The spread of carbapenemase-producing K. pneumoniae (CPKP) has become a significant problem worldwide. Combination therapy for CPKP is encouraging, but polymyxin resistance to many antibiotics is hampering effective treatment. Combination therapy with three or more antibiotics is being increasingly reported, therefore we performed a systematic review of triple combination cases in an effort to evaluate their clinical effectiveness for CPKP infections.

Methods

The PubMed database was searched to identify all published clinical outcomes of CPKP infections treated with triple combination therapy. Articles were stratified into two tiers depending on the level of clinical detail provided. A tier 1 study included: antibiotic regimen, regimen-specific outcome, patient status at onset of infection, and source of infection. Articles not reaching these criteria were considered tier 2.

Results

Thirty-three studies were eligible, 23 tier 1 and ten tier 2. Among tier 1 studies, 53 cases were included in this analysis. The most common infection was pneumonia (31%) followed by primary or catheter-related bacteremia (21%) and urinary tract infection (17%).
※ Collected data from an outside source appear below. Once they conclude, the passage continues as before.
/-
Copyright (c) 2026 the pub-hodgecm-mathlib formalisation cell (harness21).  Prover seat hodgecm-mathlib-K2E4-p10 (g10), Track B «K2-LIT»,
#184♮ = hLiu418 = `stmt-HodgeConjecture-24832`; socket #41, KIND W — (3d-ii) «K-UNIFORMITY», THE GENERIC FINITE-SPAN REDUCTION: uniform growth of a FAMILY of continued
twisted archimedean letters that are bounded linear combinations of finitely many basis letters (KW desk F0P2-p08 (g4) brick (3d), 2026-09-05T01:22:15Z; road R-α's analytic half).
THEOREMS ONLY (no `def`, no `instance`, no notation, no named-fact hypothesis, no `sorry`).
-/
import Summits.HodgeConjecture.HodgeConjecture.Theorems.K2LiuEisensteinContinuationGlue   -- ★ `eqOn_of_eqOn_halfPlane` (identity theorem on a half-plane)
import Summits.HodgeConjecture.HodgeConjecture.Theorems.K2LiuHermTwoXiSeriesLattice       -- ★ `one_add_rpow_neg_le_two_mul` (JUNCTION's determinant-exponent merge)
import HarnessLib
/-- `n ∈ v ↔ q_v ∣ n` for a natural number `n` and a finite place `v` of `ℚ` (`q_v = primesEquiv v`). [folklore] -/
private theorem natCast_mem_asIdeal_iff_primesEquiv_dvd (v : HeightOneSpectrum (𝓞 ℚ)) (n : ℕ) :
    (n : 𝓞 ℚ) ∈ v.asIdeal ↔ (primesEquiv v : ℕ) ∣ n := by
  rw [show ((primesEquiv v : Nat.Primes) : ℕ) = natGenerator v from rfl, natGenerator_dvd_iff,
    ← map_natCast (Rat.IsIntegralClosure.intEquiv (𝓞 ℚ)) n, Ideal.apply_mem_of_equiv_iff]

/-- A prime `𝔓` of `\bar ℤ` above a place `v ∌ n` does not contain `n`. [folklore] -/
private theorem natCast_not_mem_of_mem_primesAbove' {v : HeightOneSpectrum (𝓞 ℚ)} {n : ℕ}
    (hv : (n : 𝓞 ℚ) ∉ v.asIdeal) {𝔓 : Ideal (absIntegers (𝓞 ℚ) ℚ)} (h𝔓 : 𝔓 ∈ v.primesAbove) :
    (n : absIntegers (𝓞 ℚ) ℚ) ∉ 𝔓 := by
  intro hmem
  apply hv
  have h1 : (n : 𝓞 ℚ) ∈ 𝔓.under (𝓞 ℚ) := by
    rw [Ideal.under_def, Ideal.mem_comap, map_natCast]
    exact hmem
  rwa [← h𝔓.2.over] at h1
Different combinations of antibiotic classes were utilized in triple combinations, the most common being a polymyxin (colistin or polymyxin B, 86.8%), tigecycline (73.6%), aminoglycoside (43.4%), or carbapenem (43.4%). Clinical and microbiological failure occurred in 14/39 patients (35.9%) and 22/42 patients (52.4%), respectively. Overall mortality for patients treated with triple combination therapy was 35.8% (19/53 patients).

Conclusions

Triple combination therapy is being considered as a treatment option for CPKP. Polymyxin-based therapy is the backbone antibiotic in these regimens, but its effectiveness needs establishing in prospective clinical trials.